Bu anlayışla 2004 yerel seçimlerinde ben Toroslar’dan, Kaya Bey’in yeğeni olan Fikri Bey de büyükşehirden Demokratik Güç Birliğinin belediye başkan adayı olmuştuk. Ali Özveren Yenişehir’den, Kemal Peköz de Akdeniz'den adaydı. Kaya bey o sıralarda bir toplantıda engin deneyimiyle “bu ekip güzel bir ekip iş başına gelirse Mersine çağ atlatır” demiş ve bu benim motivasyonumu daha da artırmıştı. 

Bu süreçte sık sık beraber oluyorduk. Bazı toplantılarımıza o da katılıyordu. Ben ona bir keresinde “Biliyor musun Kaya Abi benim belediye başkanı olmamda senin de payın var” diyerek üniversite yıllarındaki buluşmamızı anımsatınca müthiş keyiflenmiş, hoşuna gitmişti. İlerlemiş yaşına rağmen siyaset sanki onu canlandırmış, gençleştirmişti. Bize deneyimleri ve çabasıyla çok yardımcı oldu.. Biz seçimi çok az farklarla kaybettik ya da daha önce olduğu gibi “derin güçler” devreye girip kaybettirmişti seçimi bize. 
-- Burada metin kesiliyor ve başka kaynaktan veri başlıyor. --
/-! ### §1 The landing law in the equality case of the sharp down-step count -/

open Classical in
/-- **Landing law.** Let `ω ∈ ipwb n` be an irreducible positive wall bridge for which the sharp down-step count
is an EQUALITY, `n + 4 + 2·#E ≤ X_n + 2·#down + 4v` (`E` = the interior visit times that are near-renewals).  Then:
(i) every left step landing on an EVEN column lands on the column of an interior visit time `t < n`; (ii) every left step
landing on an ODD column `c` has an interior visit time `t < n` with `X_t = c + 1` that is NOT a near-renewal; (iii) two
left steps landing on the same column are the same step.  NEW, a-idea-1 lineage.
[cite: MadrasSlade1993, §4.2, remark before (4.2.21) (p. 94: an irreducible bridge of span L has at least 3L steps)] -/
theorem landing_law (hω : ω ∈ ipwb n)
    (heq : (n : ℤ) + 4 + 2 * #(((wallTimes n ω).erase n).filter fun t => NearRenewal n ω t) ≤
      ω n 0 + 2 * #(stepsD n ω) + 4 * (visits n ω : ℤ)) :
    (∀ i, i < n → ω (i + 1) 0 = ω i 0 - 1 → ω (i + 1) 0 % 2 = 0 →
        ∃ t ∈ (wallTimes n ω).erase n, ω t 0 = ω (i + 1) 0) ∧
      (∀ i, i < n → ω (i + 1) 0 = ω i 0 - 1 → ω (i + 1) 0 % 2 ≠ 0 →
        ∃ t ∈ (wallTimes n ω).erase n, ¬ NearRenewal n ω t ∧ ω t 0 = ω (i + 1) 0 + 1) ∧
      (∀ i j, i < n → j < n → ω (i + 1) 0 = ω i 0 - 1 → ω (j + 1) 0 = ω j 0 - 1 →
        ω (i + 1) 0 = ω (j + 1) 0 → i = j) := by
  classical
  obtain ⟨hp, hn1, hirr⟩ := mem_ipwb.1 hω
  obtain ⟨hw, hb⟩ := mem_pwb.1 hp
  obtain ⟨ha, -⟩ := mem_wbr.1 hw
  obtain ⟨hh, hn2, hYn⟩ := mem_archs.1 ha
  obtain ⟨hs, hhp⟩ := mem_hpw.1 hh
  obtain ⟨h0, hend, hbw, hinj⟩ := mem_saws_iff.1 hs
  have hX0 : ω 0 0 = 0 := by rw [h0]; rfl
  have hY0 : ω 0 1 = 0 := by rw [h0]; rfl
  obtain ⟨hcnt, hX, hY⟩ := steps_count hbw
  rw [hX0, sub_zero] at hX
  rw [hY0, hYn, sub_zero] at hY
  set R := stepsR n ω
  set L := stepsL n ω
  set U := stepsU n ω
  set D := stepsD n ω
  set W := wallTimes n ω with hWdef
  have hmemW : ∀ {t}, t ∈ W ↔ (1 ≤ t ∧ t ≤ n) ∧ t % 2 = 0 ∧ ω t 1 = 0 := fun {t} => by
    rw [hWdef, wallTimes, Finset.mem_filter, Finset.mem_Icc]
  have hWinj : ∀ {t t'}, t ∈ W → t' ∈ W → ω t 0 = ω t' 0 → t = t' := fun {t t'} ht ht' he => by
    obtain ⟨⟨-, htn⟩, -, hy⟩ := hmemW.1 ht
    obtain ⟨⟨-, htn'⟩, -, hy'⟩ := hmemW.1 ht'
    exact hinj (show t ∈ {i | i ≤ n} from htn) (show t' ∈ {i | i ≤ n} from htn') (site_ext_ll he (by rw [hy, hy']))
  have hWeven : ∀ {t}, t ∈ W → ω t 0 % 2 = 0 := fun {t} ht => by
    obtain ⟨⟨ht1, htn⟩, ht2, hy⟩ := hmemW.1 ht
    have hpar := parity_apply hs htn
    rw [hy, add_zero] at hpar
    omega
  -- interior visit times
  have hnW : n ∈ W := hmemW.2 ⟨⟨hn1, le_rfl⟩, hn2, hYn⟩
  set W' := W.erase n with hW'def
  have hWW' : #W = #W' + 1 := (Finset.card_erase_add_one hnW).symm
  have hmemW' : ∀ {t}, t ∈ W' → 1 ≤ t ∧ t < n ∧ t % 2 = 0 ∧ ω t 1 = 0 ∧ t ∈ W := fun {t} ht => by
    obtain ⟨hne, htW⟩ := Finset.mem_erase.1 ht
    obtain ⟨⟨ht1, htn⟩, ht2, hy⟩ := hmemW.1 htW
    exact ⟨ht1, lt_of_le_of_ne htn hne, ht2, hy, htW⟩
  set E := W'.filter fun t => NearRenewal n ω t with hEdef
  have hEW' : E ⊆ W' := Finset.filter_subset _ _
  have hsd : #(W' \ E) + #E = #W' := Finset.card_sdiff_add_card_eq_card hEW'
  set Lod := L.filter fun i => ¬ ω (i + 1) 0 % 2 = 0 with hLod
  set Lev := L.filter fun i => ω (i + 1) 0 % 2 = 0 with hLev
  have hLsplit : #Lev + #Lod = #L := Finset.card_filter_add_card_filter_not _
  have hmemL : ∀ {i}, i ∈ L ↔ i < n ∧ ω (i + 1) 0 = ω i 0 - 1 := fun {i} => by
    show i ∈ stepsL n ω ↔ _; rw [stepsL, Finset.mem_filter, Finset.mem_range]
  -- (a) the map `φ`: an interior visit time `t ↦` the left step landing on the (even) column `X_t`
  have hexφ : ∀ t ∈ W', ∃ i, i < n ∧ ω (i + 1) 0 = ω i 0 - 1 ∧ ω (i + 1) 0 = ω t 0 := fun t ht => by
    obtain ⟨ht1, htn, ht2, hy, -⟩ := hmemW' ht
    obtain ⟨⟨h1 | h1, -⟩, ⟨h0', -⟩, hne⟩ := wall_steps_horizontal hp ht1 htn ht2 hy
    · exact exists_left_step_onto hω ht1 htn ht2 hy h1
    · refine ⟨t - 1, by omega, ?_, ?_⟩
      · rw [show t - 1 + 1 = t by omega]; omega
      · rw [show t - 1 + 1 = t by omega]
  let φ : ℕ → ℕ := fun t => if h : t ∈ W' then Classical.choose (hexφ t h) else 0
  have hφ : ∀ t (h : t ∈ W'), φ t < n ∧ ω (φ t + 1) 0 = ω (φ t) 0 - 1 ∧ ω (φ t + 1) 0 = ω t 0 := fun t h => by
    simp only [φ, dif_pos h]; exact Classical.choose_spec (hexφ t h)
  have hφm : Set.MapsTo φ (W' : Set ℕ) (Lev : Set ℕ) := fun t ht => by
    have ht' := Finset.mem_coe.1 ht
    obtain ⟨h1, h2, h3⟩ := hφ t ht'
    have htW := (hmemW' ht').2.2.2.2
    rw [Finset.mem_coe, hLev, Finset.mem_filter, hmemL]
    exact ⟨⟨h1, h2⟩, by rw [h3]; exact hWeven htW⟩
  have hφi : Set.InjOn φ (W' : Set ℕ) := fun t ht t' ht' he => by
    have h1 := Finset.mem_coe.1 ht
    have h2 := Finset.mem_coe.1 ht'
    obtain ⟨-, -, e1⟩ := hφ t h1
    obtain ⟨-, -, e2⟩ := hφ t' h2
    exact hWinj (hmemW' h1).2.2.2.2 (hmemW' h2).2.2.2.2 (by rw [← e1, ← e2, he])
  have hBev : #W' ≤ #Lev := Finset.card_le_card_of_injOn φ hφm hφi
  -- (b) the map `ψ`: an interior visit time that is not a near-renewal `t ↦` the left step landing on `X_t − 1`
  have hexψ : ∀ t ∈ W' \ E, ∃ i, i < n ∧ ω (i + 1) 0 = ω i 0 - 1 ∧ ω (i + 1) 0 = ω t 0 - 1 := fun t ht => by
    rw [Finset.mem_sdiff] at ht
    obtain ⟨ht', htE⟩ := ht
    obtain ⟨ht1, htn, ht2, hy, -⟩ := hmemW' ht'
    rcases exists_left_step_onto_pred hω ht1 htn ht2 hy with h | h
    · exact h
    · exact absurd (show t ∈ E by rw [hEdef, Finset.mem_filter]; exact ⟨ht', h⟩) htE
  let ψ : ℕ → ℕ := fun t => if h : t ∈ W' \ E then Classical.choose (hexψ t h) else 0
  have hψ : ∀ t (h : t ∈ W' \ E), ψ t < n ∧ ω (ψ t + 1) 0 = ω (ψ t) 0 - 1 ∧ ω (ψ t + 1) 0 = ω t 0 - 1 :=
    fun t h => by simp only [ψ, dif_pos h]; exact Classical.choose_spec (hexψ t h)
  have hW'of : ∀ {t}, t ∈ W' \ E → t ∈ W := fun {t} ht => (hmemW' (Finset.mem_sdiff.1 ht).1).2.2.2.2
  have hψm : Set.MapsTo ψ ((W' \ E : Finset ℕ) : Set ℕ) (Lod : Set ℕ) := fun t ht => by
    have ht' := Finset.mem_coe.1 ht
    obtain ⟨h1, h2, h3⟩ := hψ t ht'
    have hev := hWeven (hW'of ht')
    rw [Finset.mem_coe, hLod, Finset.mem_filter, hmemL]
    exact ⟨⟨h1, h2⟩, by rw [h3]; omega⟩
  have hψi : Set.InjOn ψ ((W' \ E : Finset ℕ) : Set ℕ) := fun t ht t' ht' he => by
    have h1 := Finset.mem_coe.1 ht
    have h2 := Finset.mem_coe.1 ht'
    obtain ⟨-, -, e1⟩ := hψ t h1
    obtain ⟨-, -, e2⟩ := hψ t' h2
    exact hWinj (hW'of h1) (hW'of h2) (by
      have : ω t 0 - 1 = ω t' 0 - 1 := by rw [← e1, ← e2, he]
      omega)
  have hBod : #(W' \ E) ≤ #Lod := Finset.card_le_card_of_injOn ψ hψm hψi
  -- (c) the equality case: both maps are onto
  have hvW : visits n ω = #W := visits_eq_card n ω
  have hcnt' : ((#R + #L + #U + #D : ℕ) : ℤ) = n := by exact_mod_cast hcnt
  push_cast at hcnt'
  rw [hvW, hWW'] at heq
  push_cast at heq
  have hLevW : #Lev = #W' := by omega
  have hLodW : #Lod = #(W' \ E) := by omega
  have hφs : Set.SurjOn φ (W' : Set ℕ) (Lev : Set ℕ) := Finset.surjOn_of_injOn_of_card_le φ hφm hφi hLevW.le
  have hψs : Set.SurjOn ψ ((W' \ E : Finset ℕ) : Set ℕ) (Lod : Set ℕ) :=
    Finset.surjOn_of_injOn_of_card_le ψ hψm hψi hLodW.le
  have hevL : ∀ {i}, i < n → ω (i + 1) 0 = ω i 0 - 1 → ω (i + 1) 0 % 2 = 0 →
      ∃ t, t ∈ W' ∧ φ t = i := fun {i} hi hL hev => by
    have hiL : i ∈ (Lev : Set ℕ) := by
      rw [Finset.mem_coe, hLev, Finset.mem_filter, hmemL]; exact ⟨⟨hi, hL⟩, hev⟩
    obtain ⟨t, ht, hti⟩ := hφs hiL
    exact ⟨t, Finset.mem_coe.1 ht, hti⟩
  have hodL : ∀ {i}, i < n → ω (i + 1) 0 = ω i 0 - 1 → ω (i + 1) 0 % 2 ≠ 0 →
      ∃ t, t ∈ W' \ E ∧ ψ t = i := fun {i} hi hL hod => by
    have hiL : i ∈ (Lod : Set ℕ) := by
      rw [Finset.mem_coe, hLod, Finset.mem_filter, hmemL]; exact ⟨⟨hi, hL⟩, hod⟩
    obtain ⟨t, ht, hti⟩ := hψs hiL
    exact ⟨t, Finset.mem_coe.1 ht, hti⟩
  refine ⟨fun i hi hL hev => ?_, fun i hi hL hod => ?_, fun i j hi hj hLi hLj he => ?_⟩
  · obtain ⟨t, ht, hti⟩ := hevL hi hL hev
    obtain ⟨-, -, h3⟩ := hφ t ht
    rw [hti] at h3
    exact ⟨t, ht, h3.symm⟩
  · obtain ⟨t, ht, hti⟩ := hodL hi hL hod
    obtain ⟨-, -, h3⟩ := hψ t ht
    rw [hti] at h3
    obtain ⟨ht', htE⟩ := Finset.mem_sdiff.1 ht
    refine ⟨t, ht', fun hnr => htE ?_, by rw [h3]; ring⟩
    rw [hEdef, Finset.mem_filter]
    exact ⟨ht', hnr⟩
  · by_cases hev : ω (i + 1) 0 % 2 = 0
    · obtain ⟨t, ht, hti⟩ := hevL hi hLi hev
      obtain ⟨t', ht', htj⟩ := hevL hj hLj (by rw [← he]; exact hev)
      obtain ⟨-, -, e1⟩ := hφ t ht
      obtain ⟨-, -, e2⟩ := hφ t' ht'
      rw [hti] at e1
      rw [htj] at e2
      have htt : t = t' := hWinj (hmemW' ht).2.2.2.2 (hmemW' ht').2.2.2.2 (by rw [← e1, ← e2, he])
      rw [← hti, ← htj, htt]
    · obtain ⟨t, ht, hti⟩ := hodL hi hLi hev
      obtain ⟨t', ht', htj⟩ := hodL hj hLj (by rw [← he]; exact hev)
      obtain ⟨-, -, e1⟩ := hψ t ht
      obtain ⟨-, -, e2⟩ := hψ t' ht'
      rw [hti] at e1
      rw [htj] at e2
      have htt : t = t' := hWinj (hW'of ht) (hW'of ht') (by
        have : ω t 0 - 1 = ω t' 0 - 1 := by rw [← e1, ← e2, he]
        omega)
      rw [← hti, ← htj, htt]

/-! ### §2 Slack four with four down steps: the equality case, and the near-renewal at time `2` -/

open Classical in
/-- **Landing law at slack four, four down steps.** For an irreducible positive wall bridge of length `6k + 4` (`k ≥ 2`)
with `k` visits and four down steps the sharp down-step count is an equality (`X = 2k + 2, #E = 1` or `X = 2k + 4, #E = 2`
by `slack_four_counts`), so: every left step landing on an even column lands on the column of an interior visit time;
every left step landing on an odd column `c` has an interior visit time with column `c + 1` that is not a near-renewal;
no two left steps land on the same column.  NEW, a-idea-1 lineage.
[cite: MadrasSlade1993, §4.2, remark before (4.2.21) (p. 94); EntingJensen2009, §7.4.2, Fig. 7.10] -/
theorem landing_law_four_down {k m : ℕ} (hk : 2 ≤ k) (hm : m = 6 * k + 4) (hω : ω ∈ ipwb m) (hv : visits m ω = k)
    (hcD : #(stepsD m ω) = 4) :
    (∀ i, i < m → ω (i + 1) 0 = ω i 0 - 1 → ω (i + 1) 0 % 2 = 0 →
        ∃ t ∈ (wallTimes m ω).erase m, ω t 0 = ω (i + 1) 0) ∧
      (∀ i, i < m → ω (i + 1) 0 = ω i 0 - 1 → ω (i + 1) 0 % 2 ≠ 0 →
        ∃ t ∈ (wallTimes m ω).erase m, ¬ NearRenewal m ω t ∧ ω t 0 = ω (i + 1) 0 + 1) ∧
      (∀ i j, i < m → j < m → ω (i + 1) 0 = ω i 0 - 1 → ω (j + 1) 0 = ω j 0 - 1 →
        ω (i + 1) 0 = ω (j + 1) 0 → i = j) := by
  classical
  obtain ⟨hX3, -, -, -, -, -, h6, h2, h4⟩ := slack_four_counts hk hm hω hv
  refine landing_law hω ?_
  rw [hcD, hv]
  push_cast
  rcases hX3 with hX | hX | hX
  · have hE := (h2 hX).2.2 hcD
    rw [hE, hX, hm]; push_cast; omega
  · have hE := ((h4 hX).1 hcD).1
    rw [hE, hX, hm]; push_cast; omega
  · have hD2 := (h6 hX).1
    omega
Fakat tam bu sırada bir başka sevindirici gelişme oldu benim için: Hukuk bir şamar gibi sürgüncülerin yüzene inmiş, açtığım davayı kazanmış tekrar üniversiteye geri dönmüştüm. Yine sürgün memleketim Isparta yolunu tuttum. Isparta'dan gelip giderken de aralıklarla da olsa Kaya Beye uğrar ya da çarşıda bir yerlerde özellikle de Adana'nın Ananas Kafesinde oturur sohbet ederdik, bir anda etrafımız Kaya beyi sevenlerle dolar onun sayesinde ben de Mersinin tanınmış güzel simalarıyla tanışırdım. Sonraki yıllarda diyaloğumuz hiç kopmadı. Ve ben Toros üniversitesine Rektör Yardımcısı olarak geri döndüm. Bu esnada dostluğumuz artarak devam etti. 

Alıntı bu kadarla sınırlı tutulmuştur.